In a commentary for Nezavisimaya gazeta, Andrey Melnikov, the editor of NG-Religiii, says that Putin’s words, coming at a time when many have expressed concern that he was moving in the direction of an Orthodox-dominated, even clerical state “surprised by a certain innovative spirit” (ng.ru/faith/2020-11-04/100_putin04112020.html).
First of all, in contrast to his earlier remarks, Putin said not a word about secularism or a secular state nor about the constitutional principle of the separation of church and state. “On the contrary, he repeated much that he has said before about the religious leaders having their own zone of responsibility,” particularly to ensure “inter-ethnic and inter-religious concord.”
That has long been the function of Russia’s traditional faiths, he suggested; but then, in the most significant innovation, he listed “all the traditional religions of Russia – Orthodoxy, other Christian confessions, Islam, Buddhism, and Judaism.” The reference to “other Christian traditions” is something new.
On the one hand, it suggests that the Russian state will now view Roman Catholicism and Protestantism, at least in principle, as “traditional faiths” equally deserving of respect from the state. And on the other, it undermines the Moscow Patriarchate’s claim to be the only Christian group deserving that status.

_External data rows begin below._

import Summits.Schanuel.Schanuel.Theorems.ZilberEacRealHyperplaneFast
import Literature.ModelTheory.Zilber.EACDensityQuestion
import HarnessLib

/-!
# The mixed fast/slow regime over real hyperplanes: relative smallness around CONTROLLED centres

Zilber's Exponential-Algebraic Closedness, case ladder (host summit Schanuel, cell `pub-schanuel`,
seat 2, gen 12).  THEOREM R⁺⁺ (`ZilberEacRealHyperplaneFast.exists_expPoint_realHyperplane_mixed`,
gen 8) works in the transformed coordinates `z` (`x = fastBack r c e z`, `e = 1 + deg F₀`,
`Â = fastData r c A F`) and proves that the perturbations

  `P₀(z) = c₀⁻¹ (e^{x₀(z)} - u F̃₀(u))`,  `Pⱼ(z) = u Fⱼ(u)` (`j ≥ 1`),  `u = e^{z₀/e}`,

are relatively small (`‖Pⱼ‖ ≤ θ m^{d̂ⱼ}` for every `θ > 0`, large `m`) on the unit polydiscs around
the PRINCIPAL lattice centres, using only the two-sided control `|Re zⱼ - d̂ⱼ log m| ≤ C_b` there.
This file isolates that estimate for ARBITRARY centres satisfying the same control — the input
needed for the LABELLED version of THEOREM R⁺⁺ (`ZilberEacHyperplaneMixedExistence`), whose
labelled centres use a continuous branch of `log Âⱼ(2πi m q)` shifted by `2πi p`.

* `mixed_perturbation_small` — the smallness from the control, under R⁺⁺'s exponent conditions
  (i) `ν = (d̂₀/e - Σ_{i≥1} rᵢ d̂ᵢ)/r₀ < d̂₀`, (ii) `d̂₀(1 + deg Fⱼ) < e d̂ⱼ` (`j ≥ 1`, `Fⱼ ≠ 0`).

HONEST FRAMING: an estimate (the proof is gen 8's, re-centred); `EC(3,2)` OPEN; NOT Schanuel's
conjecture; EAC ⇏ SC.
-/

noncomputable section

open Complex MvPolynomial Filter Topology Metric
open Literature.NumberTheory.Transcendental Literature.ModelTheory.Zilber

set_option linter.dupNamespace false

namespace Summit.Schanuel.Schanuel.Theorems

section MixedBounds

variable {s : ℕ}

/-- **Relative smallness of the R⁺⁺ perturbations around controlled centres.**  `r₀ ≠ 0`, `F₀ ≠ 0`,
`Â = fastData r c A F`, `d̂ⱼ = deg Âⱼ`, `e = 1 + deg F₀`; centres `cen(m)` with
`|Re(cen(m)ⱼ + ξⱼ) - d̂ⱼ log m| ≤ C_b` for `‖ξ‖ ≤ 1` (large `m`); exponent conditions (i), (ii) and
`d̂₀ ≥ 1`.  Then for every `j` and `θ > 0`, eventually `‖Pⱼ(cen(m) + ξ)‖ ≤ θ m^{d̂ⱼ}` on `‖ξ‖ < 1`.
(new) [cite: MantovaMasser2023, §1 p.5 (the open case dim π(V) = 2 in ℂ³×ℂˣ³)] -/
theorem mixed_perturbation_small (r : Fin (s + 1) → ℝ) (hr : r 0 ≠ 0) (c : ℂ)
    (A : Fin (s + 1) → MvPolynomial (Fin (s + 1)) ℂ) (F : Fin (s + 1) → Polynomial ℂ) (hF : F 0 ≠ 0)
    (hd0 : 0 < (fastData r c A F 0).totalDegree)
    (hν : (((fastData r c A F 0).totalDegree : ℝ) / ((F 0).natDegree + 1) -
        ∑ i : Fin s, r i.succ * (fastData r c A F i.succ).totalDegree) / r 0 <
      (fastData r c A F 0).totalDegree)
    (hfast : ∀ i : Fin s, F i.succ ≠ 0 →
      ((fastData r c A F 0).totalDegree : ℝ) * ((F i.succ).natDegree + 1) <
        ((F 0).natDegree + 1) * (fastData r c A F i.succ).totalDegree)
    (cen : ℕ → Fin (s + 1) → ℂ) (Cb : ℝ) (hCb0 : 0 ≤ Cb)
    (hbox : ∀ᶠ m : ℕ in atTop, ∀ ξ : Fin (s + 1) → ℂ, ‖ξ‖ ≤ 1 →
      ∀ j, |(cen m j + ξ j).re - (fastData r c A F j).totalDegree * Real.log m| ≤ Cb)
    (j : Fin (s + 1)) (θ : ℝ) (hθ : 0 < θ) :
    ∀ᶠ m : ℕ in atTop, ∀ ξ : Fin (s + 1) → ℂ, ‖ξ‖ < 1 →
      ‖(Fin.cons (fun z : Fin (s + 1) → ℂ => ((F 0).leadingCoeff)⁻¹ *
          (exp (fastBack r c ((F 0).natDegree + 1) z 0) -
            exp (z 0 / (((F 0).natDegree + 1 : ℕ) : ℂ)) *
              (F 0).eraseLead.eval (exp (z 0 / (((F 0).natDegree + 1 : ℕ) : ℂ)))))
        (fun (i : Fin s) (z : Fin (s + 1) → ℂ) => exp (z 0 / (((F 0).natDegree + 1 : ℕ) : ℂ)) *
          (F i.succ).eval (exp (z 0 / (((F 0).natDegree + 1 : ℕ) : ℂ)))) :
        Fin (s + 1) → (Fin (s + 1) → ℂ) → ℂ) j (cen m + ξ)‖ ≤
        θ * (m : ℝ) ^ (fastData r c A F j).totalDegree := by
  classical
  -- ### names
  set e : ℕ := (F 0).natDegree + 1 with he
  have hepos : (0 : ℝ) < e := by positivity
  have he1 : (1 : ℝ) ≤ e := by rw [he]; exact_mod_cast Nat.succ_le_succ (Nat.zero_le _)
  set Ah : Fin (s + 1) → MvPolynomial (Fin (s + 1)) ℂ := fastData r c A F with hAh
  set d : Fin (s + 1) → ℕ := fun j => (Ah j).totalDegree with hd
  set c₀ : ℂ := (F 0).leadingCoeff with hc₀def
  set Fe : Polynomial ℂ := (F 0).eraseLead with hFe
  set ν : ℝ := (((d 0 : ℝ) / e - ∑ i : Fin s, r i.succ * (d i.succ : ℝ))) / r 0 with hνdef
  have hνlt : ν < d 0 := by
    have : ν = (((d 0 : ℝ)) / ((F 0).natDegree + 1) - ∑ i : Fin s, r i.succ * (d i.succ : ℝ)) / r 0 := by
      rw [hνdef, he]; push_cast; rfl
    rw [this]; exact hν
  -- ### the perturbations
  set P : Fin (s + 1) → (Fin (s + 1) → ℂ) → ℂ :=
    Fin.cons (fun z => c₀⁻¹ * (exp (fastBack r c e z 0) - exp (z 0 / (e : ℂ)) * Fe.eval (exp (z 0 / (e : ℂ)))))
      (fun i z => exp (z 0 / (e : ℂ)) * (F i.succ).eval (exp (z 0 / (e : ℂ)))) with hP
  have hP0 : ∀ z : Fin (s + 1) → ℂ, P 0 z = c₀⁻¹ * (exp (fastBack r c e z 0) -
      exp (z 0 / (e : ℂ)) * Fe.eval (exp (z 0 / (e : ℂ)))) := fun z => by
    simp only [hP, Fin.cons_zero]
  have hPs : ∀ (i : Fin s) (z : Fin (s + 1) → ℂ),
      P i.succ z = exp (z 0 / (e : ℂ)) * (F i.succ).eval (exp (z 0 / (e : ℂ))) :=
    fun i z => by simp only [hP, Fin.cons_succ]
  -- ### constants for the bounds
  set C₁ : ℝ := (Cb + (∑ i : Fin s, |r i.succ|) * Cb + ‖c‖) / |r 0| with hC₁
  have hC₁0 : 0 ≤ C₁ := by rw [hC₁]; positivity
  set G : Fin (s + 1) → Polynomial ℂ := Fin.cons Fe (fun i => F i.succ) with hG
  set B : Fin (s + 1) → ℝ := fun j => ∑ i ∈ Finset.range ((G j).natDegree + 1), ‖(G j).coeff i‖ with hB
  have hB0 : ∀ j, 0 ≤ B j := fun j => Finset.sum_nonneg fun _ _ => norm_nonneg _
  -- ### the bound on the unit polydisc
  have hPbound : ∀ᶠ m : ℕ in atTop, ∀ ξ : Fin (s + 1) → ℂ, ‖ξ‖ ≤ 1 →
      ‖P 0 (cen m + ξ)‖ ≤ ‖c₀⁻¹‖ * (Real.exp C₁ * (m : ℝ) ^ ν +
        (if Fe = 0 then 0 else B 0 * Real.exp Cb ^ (1 + Fe.natDegree) *
          (m : ℝ) ^ (((d 0 : ℝ) / e) * (1 + Fe.natDegree)))) ∧
      ∀ i : Fin s, ‖P i.succ (cen m + ξ)‖ ≤
        (if F i.succ = 0 then 0 else B i.succ * Real.exp Cb ^ (1 + (F i.succ).natDegree) *
          (m : ℝ) ^ (((d 0 : ℝ) / e) * (1 + (F i.succ).natDegree))) := by
    filter_upwards [hbox, eventually_ge_atTop 1] with m hm hm_one ξ hξ
    have hm1 : (1 : ℝ) ≤ m := by exact_mod_cast hm_one
    have hm0 : (0 : ℝ) < m := by linarith
    have ht := hm ξ hξ
    set z : Fin (s + 1) → ℂ := cen m + ξ with hz
    -- `|u| ≤ e^{Cb} m^{d₀/e}` and `max 1 |u|` likewise
    have hu : ‖exp (z 0 / (e : ℂ))‖ ≤ Real.exp Cb * (m : ℝ) ^ ((d 0 : ℝ) / e) := by
      rw [Complex.norm_exp]
      have hre : (z 0 / (e : ℂ)).re = (z 0).re / e := by
        rw [show (e : ℂ) = ((e : ℝ) : ℂ) by push_cast; rfl, Complex.div_ofReal_re]
      rw [hre]
      have h0 := (abs_le.1 (ht 0)).2
      calc Real.exp ((z 0).re / e) ≤ Real.exp ((d 0 * Real.log m + Cb) / e) :=
            Real.exp_le_exp.2 (div_le_div_of_nonneg_right (by simp only [hz, Pi.add_apply] at h0 ⊢; linarith) hepos.le)
        _ ≤ Real.exp (Cb + (d 0 / e) * Real.log m) := by
            refine Real.exp_le_exp.2 ?_
            rw [add_div]
            have : Cb / e ≤ Cb := div_le_self hCb0 he1
            have : (d 0 : ℝ) * Real.log m / e = d 0 / e * Real.log m := by ring
            linarith
        _ = Real.exp Cb * (m : ℝ) ^ ((d 0 : ℝ) / e) := by
            rw [Real.exp_add, Real.rpow_def_of_pos hm0, mul_comm (Real.log m)]
    have hu1 : 1 ≤ Real.exp Cb * (m : ℝ) ^ ((d 0 : ℝ) / e) := by
      have ha1 : (1 : ℝ) ≤ Real.exp Cb := Real.one_le_exp hCb0
      have hb1 : (1 : ℝ) ≤ (m : ℝ) ^ ((d 0 : ℝ) / e) := Real.one_le_rpow hm1 (by positivity)
      nlinarith
    have hmax : max 1 ‖exp (z 0 / (e : ℂ))‖ ≤ Real.exp Cb * (m : ℝ) ^ ((d 0 : ℝ) / e) := max_le hu1 hu
    -- generic bound for `u G(u)`
    have hGb : ∀ G : Polynomial ℂ, ‖exp (z 0 / (e : ℂ)) * G.eval (exp (z 0 / (e : ℂ)))‖ ≤
        if G = 0 then 0 else (∑ i ∈ Finset.range (G.natDegree + 1), ‖G.coeff i‖) *
          Real.exp Cb ^ (1 + G.natDegree) * (m : ℝ) ^ (((d 0 : ℝ) / e) * (1 + G.natDegree)) := by
      intro G
      split_ifs with hG0
      · rw [hG0, Polynomial.eval_zero, mul_zero, norm_zero]
      · rw [norm_mul]
        have hBG : 0 ≤ ∑ i ∈ Finset.range (G.natDegree + 1), ‖G.coeff i‖ :=
          Finset.sum_nonneg fun _ _ => norm_nonneg _
        have hGe := (norm_eval_le_sum_mul_pow G (exp (z 0 / (e : ℂ)))).trans
          (mul_le_mul_of_nonneg_left (pow_le_pow_left₀ (zero_le_one.trans (le_max_left _ _)) hmax _) hBG)
        calc ‖exp (z 0 / (e : ℂ))‖ * ‖G.eval (exp (z 0 / (e : ℂ)))‖
            ≤ (Real.exp Cb * (m : ℝ) ^ ((d 0 : ℝ) / e)) *
                ((∑ i ∈ Finset.range (G.natDegree + 1), ‖G.coeff i‖) *
                  (Real.exp Cb * (m : ℝ) ^ ((d 0 : ℝ) / e)) ^ G.natDegree) :=
              mul_le_mul hu hGe (norm_nonneg _) (by positivity)
          _ = (∑ i ∈ Finset.range (G.natDegree + 1), ‖G.coeff i‖) *
                (Real.exp Cb * (m : ℝ) ^ ((d 0 : ℝ) / e)) ^ (1 + G.natDegree) := by ring
          _ = (∑ i ∈ Finset.range (G.natDegree + 1), ‖G.coeff i‖) * Real.exp Cb ^ (1 + G.natDegree) *
                (m : ℝ) ^ (((d 0 : ℝ) / e) * (1 + G.natDegree)) := by
              rw [mul_pow, ← Real.rpow_natCast ((m : ℝ) ^ ((d 0 : ℝ) / e)), ← Real.rpow_mul hm0.le]
              push_cast
              ring
    constructor
    · -- `P 0`
      have hx0re : (fastBack r c e z 0).re ≤ ν * Real.log m + C₁ := by
        rw [re_fastBack_zero]
        have ht0 := ht 0
        have hts := fun i : Fin s => ht i.succ
        simp only [hz, Pi.add_apply] at ht0 hts ⊢
        set T : ℝ := ((cen m 0 + ξ 0).re / e - ∑ i : Fin s, r i.succ * (cen m i.succ + ξ i.succ).re - c.re)
          with hT
        have hνr : ν * r 0 = (d 0 : ℝ) / e - ∑ i : Fin s, r i.succ * (d i.succ : ℝ) := by
          rw [hνdef]; field_simp
        have hsumsplit : ∑ i : Fin s, r i.succ * ((cen m i.succ + ξ i.succ).re - d i.succ * Real.log m) =
            ∑ i : Fin s, r i.succ * (cen m i.succ + ξ i.succ).re -
              (∑ i : Fin s, r i.succ * (d i.succ : ℝ)) * Real.log m := by
          rw [Finset.sum_mul, ← Finset.sum_sub_distrib]
          exact Finset.sum_congr rfl fun i _ => by ring
        have hTν : T = ν * r 0 * Real.log m + (((cen m 0 + ξ 0).re - d 0 * Real.log m) / e -
            ∑ i : Fin s, r i.succ * ((cen m i.succ + ξ i.succ).re - d i.succ * Real.log m) - c.re) := by
          rw [hT, hsumsplit, hνr]
          field_simp
          ring
        have hErr : |((cen m 0 + ξ 0).re - d 0 * Real.log m) / e -
            ∑ i : Fin s, r i.succ * ((cen m i.succ + ξ i.succ).re - d i.succ * Real.log m) - c.re| ≤
            Cb + (∑ i : Fin s, |r i.succ|) * Cb + ‖c‖ := by
          refine (abs_sub _ _).trans (add_le_add ((abs_sub _ _).trans (add_le_add ?_ ?_)) (Complex.abs_re_le_norm c))
          · rw [abs_div, abs_of_pos hepos]
            exact (div_le_self (abs_nonneg _) he1).trans ht0
          · refine (Finset.abs_sum_le_sum_abs _ _).trans ?_
            rw [Finset.sum_mul]
            refine Finset.sum_le_sum fun i _ => ?_
            rw [abs_mul]
            exact mul_le_mul_of_nonneg_left (hts i) (abs_nonneg _)
        have hr0 : 0 < |r 0| := abs_pos.2 hr
        have key : T / r 0 ≤ ν * Real.log m + C₁ := by
          rw [hTν, add_div, show ν * r 0 * Real.log m / r 0 = ν * Real.log m by field_simp]
          gcongr ν * Real.log m + ?_
          rw [hC₁, le_div_iff₀ hr0]
          calc _ * |r 0| ≤ |(((cen m 0 + ξ 0).re - d 0 * Real.log m) / e -
                ∑ i : Fin s, r i.succ * ((cen m i.succ + ξ i.succ).re - d i.succ * Real.log m) - c.re) / r 0| * |r 0| :=
                mul_le_mul_of_nonneg_right (le_abs_self _) hr0.le
            _ = |((cen m 0 + ξ 0).re - d 0 * Real.log m) / e -
                ∑ i : Fin s, r i.succ * ((cen m i.succ + ξ i.succ).re - d i.succ * Real.log m) - c.re| := by
                rw [abs_div, div_mul_cancel₀ _ hr0.ne']
            _ ≤ _ := hErr
        exact key
      rw [hP0, norm_mul]
      refine mul_le_mul_of_nonneg_left ((norm_sub_le _ _).trans (add_le_add ?_ ?_)) (norm_nonneg _)
      · rw [Complex.norm_exp]
        calc Real.exp (fastBack r c e z 0).re ≤ Real.exp (C₁ + ν * Real.log m) :=
              Real.exp_le_exp.2 (by linarith)
          _ = Real.exp C₁ * (m : ℝ) ^ ν := by rw [Real.exp_add, Real.rpow_def_of_pos hm0, mul_comm (Real.log m)]
      · have h := hGb Fe
        simp only [hB, hG, Fin.cons_zero]
        exact h
    · intro i
      rw [hPs]
      have h := hGb (F i.succ)
      simp only [hB, hG, Fin.cons_succ]
      exact h
  -- ### relative smallness
  have hc0 : c₀ ≠ 0 := Polynomial.leadingCoeff_ne_zero.2 hF
  refine Fin.cases ?_ (fun i => ?_) j
  · -- the fast coordinate
    have hsecond : ∀ᶠ m : ℕ in atTop,
        ‖c₀⁻¹‖ * (if Fe = 0 then 0 else B 0 * Real.exp Cb ^ (1 + Fe.natDegree) *
          (m : ℝ) ^ (((d 0 : ℝ) / e) * (1 + Fe.natDegree))) ≤ θ / 2 * (m : ℝ) ^ (d 0 : ℝ) := by
      by_cases hFe0 : Fe = 0
      · simp only [hFe0, if_true, mul_zero]
        filter_upwards [eventually_ge_atTop 1] with m hm
        positivity
      · simp only [hFe0, if_false]
        have hμlt : ((d 0 : ℝ) / e) * (1 + Fe.natDegree) < d 0 := by
          have hf1 : 1 ≤ (F 0).natDegree := by
            by_contra h
            push Not at h
            have h0 : (F 0).natDegree = 0 := by omega
            apply hFe0
            rw [hFe, Polynomial.eq_C_of_natDegree_eq_zero h0, Polynomial.eraseLead_C]
          have hFedeg : Fe.natDegree ≤ (F 0).natDegree - 1 := Polynomial.eraseLead_natDegree_le _
          have hlt : (1 + Fe.natDegree : ℝ) < e := by
            rw [he]
            have : 1 + Fe.natDegree < (F 0).natDegree + 1 := by omega
            exact_mod_cast this
          have hd0' : (0 : ℝ) < d 0 := by exact_mod_cast hd0
          calc (d 0 : ℝ) / e * (1 + Fe.natDegree) < (d 0 : ℝ) / e * e :=
                mul_lt_mul_of_pos_left hlt (by positivity)
            _ = d 0 := by field_simp
        have h := eventually_const_mul_rpow_le (‖c₀⁻¹‖ * (B 0 * Real.exp Cb ^ (1 + Fe.natDegree))) hμlt
          (half_pos hθ)
        filter_upwards [h] with m hm
        calc ‖c₀⁻¹‖ * (B 0 * Real.exp Cb ^ (1 + Fe.natDegree) * (m : ℝ) ^ ((d 0 : ℝ) / e * (1 + Fe.natDegree)))
            = ‖c₀⁻¹‖ * (B 0 * Real.exp Cb ^ (1 + Fe.natDegree)) * (m : ℝ) ^ ((d 0 : ℝ) / e * (1 + Fe.natDegree)) := by
              ring
          _ ≤ θ / 2 * (m : ℝ) ^ (d 0 : ℝ) := hm
    filter_upwards [hPbound, eventually_const_mul_rpow_le (‖c₀⁻¹‖ * Real.exp C₁) hνlt (half_pos hθ),
      hsecond] with m hm hk1 hk2 ξ hξ
    have h := (hm ξ hξ.le).1
    rw [show (Ah 0).totalDegree = d 0 from rfl, ← Real.rpow_natCast]
    calc ‖P 0 (cen m + ξ)‖ ≤ ‖c₀⁻¹‖ * (Real.exp C₁ * (m : ℝ) ^ ν +
          (if Fe = 0 then 0 else B 0 * Real.exp Cb ^ (1 + Fe.natDegree) *
            (m : ℝ) ^ (((d 0 : ℝ) / e) * (1 + Fe.natDegree)))) := h
      _ = ‖c₀⁻¹‖ * Real.exp C₁ * (m : ℝ) ^ ν + ‖c₀⁻¹‖ * (if Fe = 0 then 0 else
            B 0 * Real.exp Cb ^ (1 + Fe.natDegree) * (m : ℝ) ^ (((d 0 : ℝ) / e) * (1 + Fe.natDegree))) := by
          ring
      _ ≤ θ / 2 * (m : ℝ) ^ (d 0 : ℝ) + θ / 2 * (m : ℝ) ^ (d 0 : ℝ) := add_le_add hk1 hk2
      _ = θ * (m : ℝ) ^ ((d 0 : ℕ) : ℝ) := by ring
  · -- the slow coordinates
    by_cases hFi : F i.succ = 0
    · filter_upwards [hPbound, eventually_ge_atTop 1] with m hm hm1 ξ hξ
      have h := (hm ξ hξ.le).2 i
      simp only [hFi, if_true] at h
      exact h.trans (by positivity)
    · have hμlt : ((d 0 : ℝ) / e) * (1 + (F i.succ).natDegree) < d i.succ := by
        have h := hfast i hFi
        rw [div_mul_eq_mul_div, div_lt_iff₀ hepos]
        calc (d 0 : ℝ) * (1 + (F i.succ).natDegree) = (d 0 : ℝ) * ((F i.succ).natDegree + 1) := by ring
          _ < ((F 0).natDegree + 1) * (d i.succ : ℝ) := h
          _ = (d i.succ : ℝ) * e := by rw [he]; push_cast; ring
      filter_upwards [hPbound, eventually_const_mul_rpow_le
        (B i.succ * Real.exp Cb ^ (1 + (F i.succ).natDegree)) hμlt hθ] with m hm hk ξ hξ
      have h := (hm ξ hξ.le).2 i
      simp only [hFi, if_false] at h
      rw [show (Ah i.succ).totalDegree = d i.succ from rfl, ← Real.rpow_natCast]
      exact h.trans hk

end MixedBounds

end Summit.Schanuel.Schanuel.Theorems

end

But this is not the only innovation in Putin’s words. He stressed that in his view what makes religion valuable is its focus on humanity, a direct swipe at Patriarch Kirill who has long insisted that humanism is a threat and that it is the task of religion to prevent humanistic values from spreading into Russia.
What the practical consequences of these rhetorical shifts will be remains to be seen – they are certain to be the subject of intense debate and controversy behind the scenes. But one other “innovation” is also obvious and points in a direction fully consistent with the one Putin has been pursuing in recent years.
He displays in his remarks today as he has hinted at on other occasions that he is “taking on himself the mission of the spiritual leader of the nation,” not so much as the political head of a symphony with Orthodoxy as the Patriarchate would have it but more generally “beyond the limits of any specific faith.”
That simultaneously represents a diminishing of the status of the Moscow Patriarchate in Russian political life and a new fusion of state and church, albeit one that defines “church” to include many more faiths than before and makes the religious leaders responsible for carrying out government functions including maintaining domestic order and peace.